Available data below:

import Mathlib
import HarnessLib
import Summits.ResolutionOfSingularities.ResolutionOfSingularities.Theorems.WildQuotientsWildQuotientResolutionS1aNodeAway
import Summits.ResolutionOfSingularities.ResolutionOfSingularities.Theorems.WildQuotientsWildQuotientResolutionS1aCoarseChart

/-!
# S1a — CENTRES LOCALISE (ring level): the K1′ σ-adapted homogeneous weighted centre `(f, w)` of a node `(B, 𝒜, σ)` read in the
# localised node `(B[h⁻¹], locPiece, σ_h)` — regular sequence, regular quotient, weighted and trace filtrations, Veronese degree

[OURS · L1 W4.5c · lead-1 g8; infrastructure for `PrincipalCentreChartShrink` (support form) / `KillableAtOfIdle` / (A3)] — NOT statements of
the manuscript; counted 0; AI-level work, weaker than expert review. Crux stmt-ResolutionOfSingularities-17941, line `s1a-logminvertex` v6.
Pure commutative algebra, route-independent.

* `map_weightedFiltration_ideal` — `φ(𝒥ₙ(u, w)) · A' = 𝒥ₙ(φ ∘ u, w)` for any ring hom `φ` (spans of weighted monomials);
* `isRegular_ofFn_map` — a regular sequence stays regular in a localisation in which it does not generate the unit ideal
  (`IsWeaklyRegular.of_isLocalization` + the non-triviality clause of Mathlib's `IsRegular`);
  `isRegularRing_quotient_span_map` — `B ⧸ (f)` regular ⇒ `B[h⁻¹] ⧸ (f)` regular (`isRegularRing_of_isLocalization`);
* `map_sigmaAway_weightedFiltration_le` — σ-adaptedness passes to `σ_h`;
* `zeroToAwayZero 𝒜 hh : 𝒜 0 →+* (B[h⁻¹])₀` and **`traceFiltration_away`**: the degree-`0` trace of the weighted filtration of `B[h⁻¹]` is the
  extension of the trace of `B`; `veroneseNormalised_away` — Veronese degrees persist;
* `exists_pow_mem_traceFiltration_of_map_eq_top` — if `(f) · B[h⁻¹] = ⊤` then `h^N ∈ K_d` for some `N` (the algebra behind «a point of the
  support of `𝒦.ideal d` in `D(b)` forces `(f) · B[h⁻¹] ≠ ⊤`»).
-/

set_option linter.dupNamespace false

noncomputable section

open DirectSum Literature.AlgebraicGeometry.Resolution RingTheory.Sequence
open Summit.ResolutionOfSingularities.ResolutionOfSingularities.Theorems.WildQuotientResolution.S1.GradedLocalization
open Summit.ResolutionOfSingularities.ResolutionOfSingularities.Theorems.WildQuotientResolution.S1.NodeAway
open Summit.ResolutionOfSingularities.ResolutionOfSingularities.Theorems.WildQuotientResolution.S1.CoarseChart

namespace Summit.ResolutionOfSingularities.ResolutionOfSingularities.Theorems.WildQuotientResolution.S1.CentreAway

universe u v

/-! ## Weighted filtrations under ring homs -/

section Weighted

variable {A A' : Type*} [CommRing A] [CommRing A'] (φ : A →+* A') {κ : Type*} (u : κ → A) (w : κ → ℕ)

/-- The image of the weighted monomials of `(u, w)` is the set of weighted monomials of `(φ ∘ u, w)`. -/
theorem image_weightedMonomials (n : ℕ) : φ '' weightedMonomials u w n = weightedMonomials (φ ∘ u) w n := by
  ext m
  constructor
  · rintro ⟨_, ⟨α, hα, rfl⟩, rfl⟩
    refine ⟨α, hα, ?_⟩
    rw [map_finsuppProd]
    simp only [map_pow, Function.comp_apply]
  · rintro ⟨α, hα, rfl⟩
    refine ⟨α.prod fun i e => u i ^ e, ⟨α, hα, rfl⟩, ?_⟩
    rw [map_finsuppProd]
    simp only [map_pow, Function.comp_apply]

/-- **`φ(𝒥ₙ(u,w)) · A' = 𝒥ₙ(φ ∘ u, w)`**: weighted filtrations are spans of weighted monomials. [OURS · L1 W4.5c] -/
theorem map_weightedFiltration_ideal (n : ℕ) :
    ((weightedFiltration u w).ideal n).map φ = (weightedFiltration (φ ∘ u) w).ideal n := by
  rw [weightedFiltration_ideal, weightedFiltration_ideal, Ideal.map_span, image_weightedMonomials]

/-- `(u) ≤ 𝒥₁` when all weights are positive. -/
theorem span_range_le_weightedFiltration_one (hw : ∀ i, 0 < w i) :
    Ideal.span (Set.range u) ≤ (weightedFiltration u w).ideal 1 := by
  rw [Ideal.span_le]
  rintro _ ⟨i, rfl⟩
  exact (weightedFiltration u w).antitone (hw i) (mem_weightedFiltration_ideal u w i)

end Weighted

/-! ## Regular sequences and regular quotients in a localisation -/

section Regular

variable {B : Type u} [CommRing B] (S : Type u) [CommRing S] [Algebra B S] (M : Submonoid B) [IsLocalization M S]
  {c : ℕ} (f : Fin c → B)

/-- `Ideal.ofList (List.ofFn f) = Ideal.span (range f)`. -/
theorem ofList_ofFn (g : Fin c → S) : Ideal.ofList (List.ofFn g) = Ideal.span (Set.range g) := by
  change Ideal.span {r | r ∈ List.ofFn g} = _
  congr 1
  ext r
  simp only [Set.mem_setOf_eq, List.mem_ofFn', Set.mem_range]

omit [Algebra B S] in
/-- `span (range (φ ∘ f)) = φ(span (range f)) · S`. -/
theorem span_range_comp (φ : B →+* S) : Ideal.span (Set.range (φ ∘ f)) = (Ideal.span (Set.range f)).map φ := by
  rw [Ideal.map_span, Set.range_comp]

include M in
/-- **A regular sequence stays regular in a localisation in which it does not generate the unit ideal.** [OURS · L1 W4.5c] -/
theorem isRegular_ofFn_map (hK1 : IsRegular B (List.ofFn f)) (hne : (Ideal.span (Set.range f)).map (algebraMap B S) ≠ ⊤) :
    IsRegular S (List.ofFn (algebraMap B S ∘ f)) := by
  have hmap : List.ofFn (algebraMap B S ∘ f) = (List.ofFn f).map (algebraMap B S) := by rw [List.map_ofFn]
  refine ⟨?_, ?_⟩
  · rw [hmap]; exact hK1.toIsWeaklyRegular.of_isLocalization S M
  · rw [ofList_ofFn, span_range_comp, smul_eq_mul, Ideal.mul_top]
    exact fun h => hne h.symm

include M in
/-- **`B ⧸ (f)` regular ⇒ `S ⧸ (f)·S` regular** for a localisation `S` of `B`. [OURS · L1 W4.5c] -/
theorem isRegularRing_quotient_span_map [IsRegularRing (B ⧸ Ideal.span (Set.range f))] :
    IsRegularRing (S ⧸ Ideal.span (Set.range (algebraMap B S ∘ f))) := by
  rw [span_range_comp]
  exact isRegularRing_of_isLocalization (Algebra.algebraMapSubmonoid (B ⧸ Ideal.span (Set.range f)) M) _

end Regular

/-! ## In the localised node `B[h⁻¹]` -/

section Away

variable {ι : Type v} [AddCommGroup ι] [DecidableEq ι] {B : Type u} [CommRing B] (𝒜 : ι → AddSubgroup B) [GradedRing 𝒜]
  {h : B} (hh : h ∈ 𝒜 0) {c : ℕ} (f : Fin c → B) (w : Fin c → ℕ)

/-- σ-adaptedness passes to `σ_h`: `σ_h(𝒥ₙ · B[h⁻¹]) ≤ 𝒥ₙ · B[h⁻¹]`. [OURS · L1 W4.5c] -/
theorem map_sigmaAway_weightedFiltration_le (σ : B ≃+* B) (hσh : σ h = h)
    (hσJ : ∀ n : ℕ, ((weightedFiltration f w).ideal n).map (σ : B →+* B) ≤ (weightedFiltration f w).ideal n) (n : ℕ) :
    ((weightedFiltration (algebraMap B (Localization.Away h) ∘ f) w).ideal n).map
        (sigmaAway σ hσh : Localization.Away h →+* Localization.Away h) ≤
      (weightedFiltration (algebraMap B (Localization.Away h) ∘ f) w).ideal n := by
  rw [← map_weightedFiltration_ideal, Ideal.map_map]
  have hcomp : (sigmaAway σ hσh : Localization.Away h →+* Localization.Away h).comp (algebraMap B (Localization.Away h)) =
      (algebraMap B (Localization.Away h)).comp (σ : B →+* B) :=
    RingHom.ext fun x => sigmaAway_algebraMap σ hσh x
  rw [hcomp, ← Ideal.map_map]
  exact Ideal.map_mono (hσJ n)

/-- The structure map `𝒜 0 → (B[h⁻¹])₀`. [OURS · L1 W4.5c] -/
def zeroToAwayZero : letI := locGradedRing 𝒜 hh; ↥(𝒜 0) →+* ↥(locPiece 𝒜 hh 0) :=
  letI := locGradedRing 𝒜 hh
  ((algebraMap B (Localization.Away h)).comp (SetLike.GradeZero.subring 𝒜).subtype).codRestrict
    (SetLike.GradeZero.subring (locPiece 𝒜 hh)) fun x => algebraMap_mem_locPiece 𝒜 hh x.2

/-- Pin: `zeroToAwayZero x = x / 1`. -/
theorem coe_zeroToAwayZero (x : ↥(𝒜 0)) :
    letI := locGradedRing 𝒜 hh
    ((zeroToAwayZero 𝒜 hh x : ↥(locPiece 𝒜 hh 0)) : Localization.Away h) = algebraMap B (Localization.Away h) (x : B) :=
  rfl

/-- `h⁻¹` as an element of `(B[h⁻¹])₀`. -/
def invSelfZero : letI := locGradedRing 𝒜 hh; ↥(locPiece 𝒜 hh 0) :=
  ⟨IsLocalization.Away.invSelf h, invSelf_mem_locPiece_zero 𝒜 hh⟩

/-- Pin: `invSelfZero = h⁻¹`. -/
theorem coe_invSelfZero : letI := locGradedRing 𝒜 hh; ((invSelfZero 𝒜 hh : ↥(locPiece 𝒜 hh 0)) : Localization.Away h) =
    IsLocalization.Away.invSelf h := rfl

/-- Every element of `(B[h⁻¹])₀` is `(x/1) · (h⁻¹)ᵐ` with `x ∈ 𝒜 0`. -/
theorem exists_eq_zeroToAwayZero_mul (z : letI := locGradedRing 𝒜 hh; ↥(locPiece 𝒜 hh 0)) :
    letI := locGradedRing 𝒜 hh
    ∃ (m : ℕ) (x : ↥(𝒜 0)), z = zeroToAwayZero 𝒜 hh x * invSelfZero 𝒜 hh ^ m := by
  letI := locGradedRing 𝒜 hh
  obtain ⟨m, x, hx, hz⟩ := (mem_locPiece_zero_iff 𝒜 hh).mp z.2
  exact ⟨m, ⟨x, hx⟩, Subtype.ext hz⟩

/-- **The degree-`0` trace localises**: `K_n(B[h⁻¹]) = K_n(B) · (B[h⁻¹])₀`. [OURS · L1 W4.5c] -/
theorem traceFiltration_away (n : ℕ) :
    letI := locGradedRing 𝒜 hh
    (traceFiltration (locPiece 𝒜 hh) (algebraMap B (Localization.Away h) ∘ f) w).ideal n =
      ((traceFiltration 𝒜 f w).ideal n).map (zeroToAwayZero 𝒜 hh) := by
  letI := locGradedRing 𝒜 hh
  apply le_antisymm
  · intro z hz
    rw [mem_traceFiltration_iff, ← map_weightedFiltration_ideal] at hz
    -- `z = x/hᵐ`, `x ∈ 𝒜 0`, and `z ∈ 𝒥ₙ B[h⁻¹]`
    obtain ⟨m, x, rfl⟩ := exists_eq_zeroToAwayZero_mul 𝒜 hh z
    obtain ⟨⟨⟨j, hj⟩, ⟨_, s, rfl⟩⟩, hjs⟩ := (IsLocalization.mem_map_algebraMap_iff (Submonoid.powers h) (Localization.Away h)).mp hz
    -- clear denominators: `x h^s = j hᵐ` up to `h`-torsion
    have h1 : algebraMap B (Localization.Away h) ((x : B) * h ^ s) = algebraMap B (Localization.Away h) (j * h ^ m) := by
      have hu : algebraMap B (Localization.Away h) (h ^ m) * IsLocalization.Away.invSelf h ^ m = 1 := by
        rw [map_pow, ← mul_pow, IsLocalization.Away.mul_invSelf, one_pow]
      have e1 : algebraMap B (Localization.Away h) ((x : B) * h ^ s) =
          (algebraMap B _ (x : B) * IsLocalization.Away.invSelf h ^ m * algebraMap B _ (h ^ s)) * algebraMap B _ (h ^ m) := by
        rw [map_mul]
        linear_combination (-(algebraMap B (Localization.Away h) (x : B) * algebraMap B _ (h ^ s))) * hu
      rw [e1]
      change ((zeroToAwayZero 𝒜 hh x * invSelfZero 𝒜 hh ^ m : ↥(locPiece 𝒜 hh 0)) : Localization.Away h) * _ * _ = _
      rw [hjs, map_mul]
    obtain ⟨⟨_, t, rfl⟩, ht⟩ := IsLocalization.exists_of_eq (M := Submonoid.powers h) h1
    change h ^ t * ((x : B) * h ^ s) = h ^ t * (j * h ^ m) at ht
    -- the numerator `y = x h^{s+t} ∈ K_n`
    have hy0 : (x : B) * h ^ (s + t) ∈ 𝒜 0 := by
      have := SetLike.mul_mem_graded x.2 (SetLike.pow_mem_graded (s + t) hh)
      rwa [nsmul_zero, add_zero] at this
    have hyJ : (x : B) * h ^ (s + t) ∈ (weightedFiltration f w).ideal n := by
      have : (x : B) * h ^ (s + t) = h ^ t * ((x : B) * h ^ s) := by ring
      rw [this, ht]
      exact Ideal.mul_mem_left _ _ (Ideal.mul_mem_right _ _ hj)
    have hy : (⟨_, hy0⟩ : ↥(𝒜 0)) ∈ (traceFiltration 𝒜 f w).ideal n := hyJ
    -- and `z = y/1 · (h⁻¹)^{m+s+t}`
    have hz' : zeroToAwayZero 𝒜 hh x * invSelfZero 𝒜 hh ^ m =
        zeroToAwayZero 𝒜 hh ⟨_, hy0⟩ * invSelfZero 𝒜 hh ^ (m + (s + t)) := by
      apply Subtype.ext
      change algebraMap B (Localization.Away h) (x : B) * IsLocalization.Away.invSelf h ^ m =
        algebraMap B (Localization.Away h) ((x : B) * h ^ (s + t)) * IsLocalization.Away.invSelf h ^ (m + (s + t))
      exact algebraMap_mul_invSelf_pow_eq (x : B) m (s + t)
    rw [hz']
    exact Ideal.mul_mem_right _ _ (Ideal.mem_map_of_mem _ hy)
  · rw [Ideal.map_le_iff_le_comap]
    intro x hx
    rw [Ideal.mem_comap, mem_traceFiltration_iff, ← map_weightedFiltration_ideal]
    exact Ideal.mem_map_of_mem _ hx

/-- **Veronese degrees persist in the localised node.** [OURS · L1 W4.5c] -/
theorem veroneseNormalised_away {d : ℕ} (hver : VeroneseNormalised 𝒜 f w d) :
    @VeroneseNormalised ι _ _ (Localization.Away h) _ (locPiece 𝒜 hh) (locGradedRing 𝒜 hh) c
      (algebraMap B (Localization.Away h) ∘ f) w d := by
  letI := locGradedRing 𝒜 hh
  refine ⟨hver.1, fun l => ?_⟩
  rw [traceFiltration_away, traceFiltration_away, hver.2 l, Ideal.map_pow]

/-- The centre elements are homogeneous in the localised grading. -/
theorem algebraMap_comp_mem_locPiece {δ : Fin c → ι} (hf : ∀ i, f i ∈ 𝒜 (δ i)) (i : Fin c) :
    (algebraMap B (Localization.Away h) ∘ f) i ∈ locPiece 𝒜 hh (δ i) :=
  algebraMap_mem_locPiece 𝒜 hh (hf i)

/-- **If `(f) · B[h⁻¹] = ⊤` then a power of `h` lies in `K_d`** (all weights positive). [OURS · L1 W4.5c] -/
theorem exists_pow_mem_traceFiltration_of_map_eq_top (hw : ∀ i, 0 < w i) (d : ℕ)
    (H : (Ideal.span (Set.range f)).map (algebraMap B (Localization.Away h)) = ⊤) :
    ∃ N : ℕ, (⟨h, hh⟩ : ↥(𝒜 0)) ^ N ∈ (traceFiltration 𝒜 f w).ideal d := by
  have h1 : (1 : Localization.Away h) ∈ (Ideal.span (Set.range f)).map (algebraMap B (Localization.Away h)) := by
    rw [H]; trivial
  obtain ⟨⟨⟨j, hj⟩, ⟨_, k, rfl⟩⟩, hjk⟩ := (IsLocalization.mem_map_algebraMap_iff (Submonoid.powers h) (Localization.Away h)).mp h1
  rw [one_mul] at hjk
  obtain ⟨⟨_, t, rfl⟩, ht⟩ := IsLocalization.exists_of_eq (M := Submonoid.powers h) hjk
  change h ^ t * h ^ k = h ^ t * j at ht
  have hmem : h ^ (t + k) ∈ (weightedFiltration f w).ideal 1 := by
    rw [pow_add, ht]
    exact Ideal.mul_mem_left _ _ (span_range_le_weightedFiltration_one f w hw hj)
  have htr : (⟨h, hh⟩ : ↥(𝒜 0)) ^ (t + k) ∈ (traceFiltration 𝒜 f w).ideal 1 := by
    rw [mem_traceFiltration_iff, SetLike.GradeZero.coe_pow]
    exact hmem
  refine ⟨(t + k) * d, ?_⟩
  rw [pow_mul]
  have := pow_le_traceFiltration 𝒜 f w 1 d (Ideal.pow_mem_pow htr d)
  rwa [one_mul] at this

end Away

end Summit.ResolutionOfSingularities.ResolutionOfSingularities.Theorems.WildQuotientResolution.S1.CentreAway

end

End of Available data.

Each line from the top of the records down to the one with "[OURS · L1 W4.5c ·" must be retyped exactly; include both ends and nothing else.

import Mathlib
import HarnessLib
import Summits.ResolutionOfSingularities.ResolutionOfSingularities.Theorems.WildQuotientsWildQuotientResolutionS1aNodeAway
import Summits.ResolutionOfSingularities.ResolutionOfSingularities.Theorems.WildQuotientsWildQuotientResolutionS1aCoarseChart

/-!
# S1a — CENTRES LOCALISE (ring level): the K1′ σ-adapted homogeneous weighted centre `(f, w)` of a node `(B, 𝒜, σ)` read in the
# localised node `(B[h⁻¹], locPiece, σ_h)` — regular sequence, regular quotient, weighted and trace filtrations, Veronese degree

[OURS · L1 W4.5c · lead-1 g8; infrastructure for `PrincipalCentreChartShrink` (support form) / `KillableAtOfIdle` / (A3)] — NOT statements of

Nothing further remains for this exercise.